Мама была довольно странной. Помню, как она говорила мне в детстве: «Даже если ты один в душе, или дома за столом, веди себя так, как будто на тебя кто-то смотрит. Настоящий джентльмен не позволит себе есть еду руками, без помощи вилки и ножа». А когда я спрашивал: «Кто на меня смотрит? Бог?», она произносила такие вещи, которые для моего детского восприятия были достаточно травматичными: «При чем здесь Бог? Он глупец, потому что совершает слишком много ошибок.
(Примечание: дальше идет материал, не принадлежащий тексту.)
import Mathlib
import Summits.ValiantsHypothesis.ValiantsHypothesis.Theorems.NewtonTauWeak.Negative.Zonogon
import Summits.ValiantsHypothesis.ValiantsHypothesis.Theorems.NewtonUnitEquationsNewtonTauWeakSeparatedRank
import Summits.ValiantsHypothesis.ValiantsHypothesis.Theorems.NewtonUnitEquationsNewtonTauWeakVdpDefs
import Summits.ValiantsHypothesis.ValiantsHypothesis.Theorems.NewtonUnitEquationsNewtonTauWeakStubVertexCharts
import Summits.ValiantsHypothesis.ValiantsHypothesis.Theorems.NewtonUnitEquationsNewtonTauWeakStubChartPairCount
import Summits.ValiantsHypothesis.ValiantsHypothesis.Theorems.NewtonUnitEquationsNewtonTauWeakStubProductVertices
import Summits.ValiantsHypothesis.ValiantsHypothesis.Theorems.NewtonUnitEquationsNewtonTauWeakHexagonPlanar
import Summits.ValiantsHypothesis.ValiantsHypothesis.Theorems.NewtonUnitEquationsNewtonTauWeakHexagonChartCount

/-!
# `NewtonUnitEquationsNewtonTauWeakHexagonChartCountRoots`

Rung toward `stub_binomialNewtonTauCommon` (T2 = KPTT Conj. 1 at `t = 2`; crux `NewtonTauWeak`,
stmt-ValiantsHypothesis-5904), line `binomial-normal-form`, lead c3: the ALL-`K` hexagon theorem `H_K`
("`vert(Σ_{l<K} X_l(x)Y_l(y)D_l(xy)) ≤ C(K)`, degree-free") via the HOMOGENEOUS Wronskian equation
(card `Cruxes/NewtonTauWeak/Lines/binomial-normal-form-delta-global.md` §2).

This file: the ROOT-FORM CHART COUNT `hex_chart_count_roots` — the simplification of the landed `hex_chart_count` (…HexagonChartCount.lean) without the `W`-alternative: the chart tops of `F` are the `≤ 2` diagonal ones plus, for each chart top `z` of `U` and each of the `≤ n` roots `r` of `P_z`, the `≤ 2` tops on the anti-diagonal `v₀ - v₁ = r` (`HexagonThree.ncard_tops_line_complex_le_two`, `hex_ncard_tops_sub_eq_le_two`).

Conventions (inline, no definitions): `Δ` is ANY self-map of `ℂ[X,Y]` with `coeff e (Δ p) = (e₀ - e₁) · coeff e p`;
"x-only" `∀ e ∈ P.support, e 1 = 0`, "y-only" `e 0 = 0`, "diagonal" `e 0 = e 1`; "separated of rank R":
`m = Σ_{r<R} P_r·Q_r` with `P_r` x-only, `Q_r` y-only. [folklore]
-/

set_option linter.dupNamespace false

noncomputable section

namespace Summit.ValiantsHypothesis.ValiantsHypothesis.Theorems.NewtonUnitEquationsNewtonTauWeak

open scoped BigOperators
open MvPolynomial
open Literature.Computability.AlgebraicComplexity (newtonVertexCount)
open Summit.ValiantsHypothesis.ValiantsHypothesis.Theorems.NewtonTauWeakVdp
open Summit.ValiantsHypothesis.ValiantsHypothesis.Theorems.NewtonTauWeak.Negative (vert)

/-- H2 **Chart count, root form.** Along a chart `w_t = (σ, t)`: if every off-diagonal strict top `v` of `F` at a
generic time, together with the simultaneous strict top `z` of `U ≠ 0`, has `v₀ - v₁` among the roots of a nonzero
polynomial `P_z` of degree `≤ n`, then the chart tops of `F` number at most `2 + 2n·#(chart tops of U)`. [folklore] -/
theorem hex_chart_count_roots (σ : ℝ) (F U : MvPolynomial (Fin 2) ℂ) (n : ℕ)
    (Pz : (Fin 2 →₀ ℕ) → Polynomial ℂ) (hPz : ∀ z ∈ U.support, Pz z ≠ 0 ∧ (Pz z).natDegree ≤ n)
    (hroot : ∀ t : ℝ, IsGeneric ![σ, t] → ∀ v z : Fin 2 →₀ ℕ, IsTop ![σ, t] F v → v 0 ≠ v 1 →
      IsTop ![σ, t] U z → (Pz z).IsRoot ((((v 0 : ℕ) : ℂ)) - ((v 1 : ℕ) : ℂ)))
    (hU : U ≠ 0) :
    {v : Fin 2 →₀ ℕ | ∃ t : ℝ, IsGeneric ![σ, t] ∧ IsTop ![σ, t] F v}.ncard ≤
      2 + 2 * n * {z : Fin 2 →₀ ℕ | ∃ t : ℝ, IsGeneric ![σ, t] ∧ IsTop ![σ, t] U z}.ncard := by
  -- adapted from `hex_chart_count` (…HexagonChartCount.lean): same cover, no `B`-piece, `2n` roots per `z`
  classical
  set TU := {z : Fin 2 →₀ ℕ | ∃ t : ℝ, IsGeneric ![σ, t] ∧ IsTop ![σ, t] U z}
  have hTUfin : TU.Finite :=
    U.support.finite_toSet.subset fun z ⟨_, _, hz⟩ => Finset.mem_coe.mpr hz.mem
  -- the two pieces of the cover
  set Dg := {v : Fin 2 →₀ ℕ | (∃ w : Fin 2 → ℝ, IsTop w F v) ∧ ((v 0 : ℕ) : ℤ) - ((v 1 : ℕ) : ℤ) = 0}
  set L : ℂ → Set (Fin 2 →₀ ℕ) := fun r =>
    {v | (∃ w : Fin 2 → ℝ, IsTop w F v) ∧ ((((v 0 : ℕ) : ℂ)) - ((v 1 : ℕ) : ℂ)) = r}
  set A := ⋃ z ∈ hTUfin.toFinset, ⋃ r ∈ (Pz z).roots.toFinset, L r with hA
  -- finiteness
  have hFfin : {v : Fin 2 →₀ ℕ | ∃ w : Fin 2 → ℝ, IsTop w F v}.Finite := ChartPairCount.tops_finite F
  have hDgfin : Dg.Finite := hFfin.subset fun v hv => hv.1
  have hLfin : ∀ r, (L r).Finite := fun r => hFfin.subset fun v hv => hv.1
  have hAfin : A.Finite :=
    Set.Finite.biUnion (Finset.finite_toSet _) fun z _ =>
      Set.Finite.biUnion (Finset.finite_toSet _) fun r _ => hLfin r
  -- the cover
  have hcover : {v : Fin 2 →₀ ℕ | ∃ t : ℝ, IsGeneric ![σ, t] ∧ IsTop ![σ, t] F v} ⊆ Dg ∪ A := by
    rintro v ⟨t, ht, hv⟩
    by_cases hvv : v 0 = v 1
    · refine Or.inl ⟨⟨_, hv⟩, ?_⟩
      rw [hvv]; exact sub_self _
    · obtain ⟨z, hz⟩ := exists_isTop ht hU
      refine Or.inr ?_
      rw [hA]
      refine Set.mem_iUnion₂.mpr ⟨z, (Set.Finite.mem_toFinset hTUfin).mpr ⟨t, ht, hz⟩, ?_⟩
      refine Set.mem_iUnion₂.mpr ⟨_, ?_, ⟨⟨_, hv⟩, rfl⟩⟩
      exact Multiset.mem_toFinset.mpr
        ((Polynomial.mem_roots (hPz z hz.mem).1).mpr (hroot t ht v z hv hvv hz))
  -- the bounds
  have hDle : Dg.ncard ≤ 2 := hex_ncard_tops_sub_eq_le_two F 0
  have hLle : ∀ r, (L r).ncard ≤ 2 := fun r => HexagonThree.ncard_tops_line_complex_le_two F r
  have hAle : A.ncard ≤ 2 * n * TU.ncard := by
    rw [hA, Set.ncard_eq_toFinset_card TU hTUfin]
    refine (Finset.set_ncard_biUnion_le _ _).trans ?_
    have hz : ∀ z ∈ hTUfin.toFinset, (⋃ r ∈ (Pz z).roots.toFinset, L r).ncard ≤ 2 * n := by
      intro z hz
      have hzU : z ∈ U.support := by
        obtain ⟨t, -, h⟩ := (Set.Finite.mem_toFinset hTUfin).mp hz
        exact h.mem
      refine (Finset.set_ncard_biUnion_le _ _).trans ?_
      calc ∑ r ∈ (Pz z).roots.toFinset, (L r).ncard ≤ ∑ _r ∈ (Pz z).roots.toFinset, 2 :=
            Finset.sum_le_sum fun r _ => hLle r
        _ = 2 * (Pz z).roots.toFinset.card := by rw [Finset.sum_const, smul_eq_mul, mul_comm]
        _ ≤ 2 * n := by
            gcongr
            exact (Multiset.toFinset_card_le _).trans
              ((Polynomial.card_roots' _).trans (hPz z hzU).2)
    calc ∑ z ∈ hTUfin.toFinset, (⋃ r ∈ (Pz z).roots.toFinset, L r).ncard
        ≤ ∑ _z ∈ hTUfin.toFinset, 2 * n := Finset.sum_le_sum hz
      _ = 2 * n * hTUfin.toFinset.card := by rw [Finset.sum_const, smul_eq_mul, mul_comm]
  calc {v : Fin 2 →₀ ℕ | ∃ t : ℝ, IsGeneric ![σ, t] ∧ IsTop ![σ, t] F v}.ncard
      ≤ (Dg ∪ A).ncard := Set.ncard_le_ncard hcover (hDgfin.union hAfin)
    _ ≤ Dg.ncard + A.ncard := Set.ncard_union_le _ _
    _ ≤ 2 + 2 * n * TU.ncard := by gcongr


end Summit.ValiantsHypothesis.ValiantsHypothesis.Theorems.NewtonUnitEquationsNewtonTauWeak

end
А среди людей есть по-настоящему умные люди – Чехов, Шекспир, Ибсен…». Или она говорила мне: «Веди себя как на сцене, даже когда идешь по улице. Ведь, не исключено, что в этот момент ты может стать одним из образом рассказа, который сочиняет человек, сидящий в кафе на углу». Все эти странные вещи, конечно, повлияли на мое отношение к жизни и к себе. Есть актеры, которые могут выйти на сцену в неглаженых брюках. Я – не могу. Мне важно, что говорят обо мне другие, но еще важнее – кто именно говорит.

- У тебя есть какой-то разумный баланс между чувствами и разумом?
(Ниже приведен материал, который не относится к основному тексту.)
/-- **The far set over `Ω`**: the inner neighbours (`(habPad … κ).y`) of the `Ω`-contacts of level `j` that are NOT plain near contacts
(padded contacts, and plain contacts with `inNbr x ∉ B_G(w₀, R − r₀)`). [cite: KozmaNitzan2024, §4 p. 21 ("Q ⊆ S")] -/
def farSetHab (Ω : Finset V) (w₀ : V) (R : ℕ) (lo hi : Site 2) (j r₀ : ℕ) (κ : KitGeom V) : Finset V :=
  ((outerBoundary (winGraphIn G Ω) (winLevelIn Φ Ω lo hi j)).filter fun x =>
      ¬ (x ∈ outerBoundary (winGraph G w₀ R) (winLevel Φ w₀ R lo hi j) ∧
        inNbr Φ w₀ R (Finset.Icc (lo - (j : Site 2)) (hi + (j : Site 2))) x ∈ graphBall G w₀ (R - r₀))).image
    fun x => (habPad Φ Ω w₀ R lo hi j κ).y x

/-- **The pinning set of the window level `j` over `Ω`**: the shell window `Win(Icc (Lo + 2ℓs + 2) (Hi − 2ℓs − 2)) R` together with
the far set. [cite: KozmaNitzan2024, §4 p. 21 ("Q ⊆ S")] -/
def pinSetHab (Ω : Finset V) (w₀ : V) (R : ℕ) (lo hi : Site 2) (j ℓs r₀ : ℕ) (κ : KitGeom V) : Finset V :=
  Φ.Win w₀ (Finset.Icc ((lo - (j : Site 2)) + ((2 * ℓs + 2 : ℕ) : Site 2)) ((hi + (j : Site 2)) - ((2 * ℓs + 2 : ℕ) : Site 2))) R ∪
    farSetHab Φ Ω w₀ R lo hi j r₀ κ

omit [DecidableEq V] in
/-- The shell window lies in the plain level `B⟨j⟩`. [folklore] -/
theorem shellWin_subset_winLevel (w₀ : V) (R : ℕ) (lo hi : Site 2) (j ℓs : ℕ) :
    Φ.Win w₀ (Finset.Icc ((lo - (j : Site 2)) + ((2 * ℓs + 2 : ℕ) : Site 2)) ((hi + (j : Site 2)) - ((2 * ℓs + 2 : ℕ) : Site 2))) R ⊆
      winLevel Φ w₀ R lo hi j := fun _ hv =>
  (mem_winLevel_iff Φ).2 ⟨(Φ.mem_Win.1 hv).1, mem_Icc_of_mem_shell (Φ.mem_Win.1 hv).2⟩

section Pin

variable {Φ}
variable {Ω : Finset V} {w₀ : V} {R : ℕ} {lo hi : Site 2} {j ℓs M R' r₀ : ℕ} {Unear : V → Finset V}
- Они у меня как супруги, которые без конца ссорятся, но при этом и дня не могут прожить друг без друга (улыбается поверх очков).

- У тебя была интересная жизнь, тебя окружали достаточно известные люди. Есть ли среди них по-настоящему близкие? Пожалуй, я сформулирую свой вопрос по-другому: кого из них ты всегда носишь в своем сердце?

- Дело в том, что с большинством из тех, кого я ношу в сердце, я никогда не был знаком. Они давно умерли. Вот портреты моих самых близких людей – стоят на полочке.

- Я вижу Бетховена, Фрейда, Шекспира, и кто-то еще выглядывает из-за них…

Алекс вынимает полускрытую фотографию, акккуратно ставит на полку:

- Мартин Бубер… У них была непростая жизнь, но каждый представлял собой нечто очень важное. Оттого, что они уже умерли и не находятся в движении, как те, что меня окружают, я нахожусь с ними в состоянии полной гармонии и покоя. Это как спектакль, который уже закончился, и ты уже знаешь его финал.

В последние годы мне стали очень близки мои дети: они возвращают мне такие вещи, о которых я успел забыть. До чего все поменялось… Раньше родители твердили детям: «Вырастешь – поймешь», теперь мои дети говорят мне: «Когда у меня будет время, я тебе объясню». Они говорят на языке, который нам не совсем понятен, чему-то смеются, что нам недоступно... И меня все это очень занимает.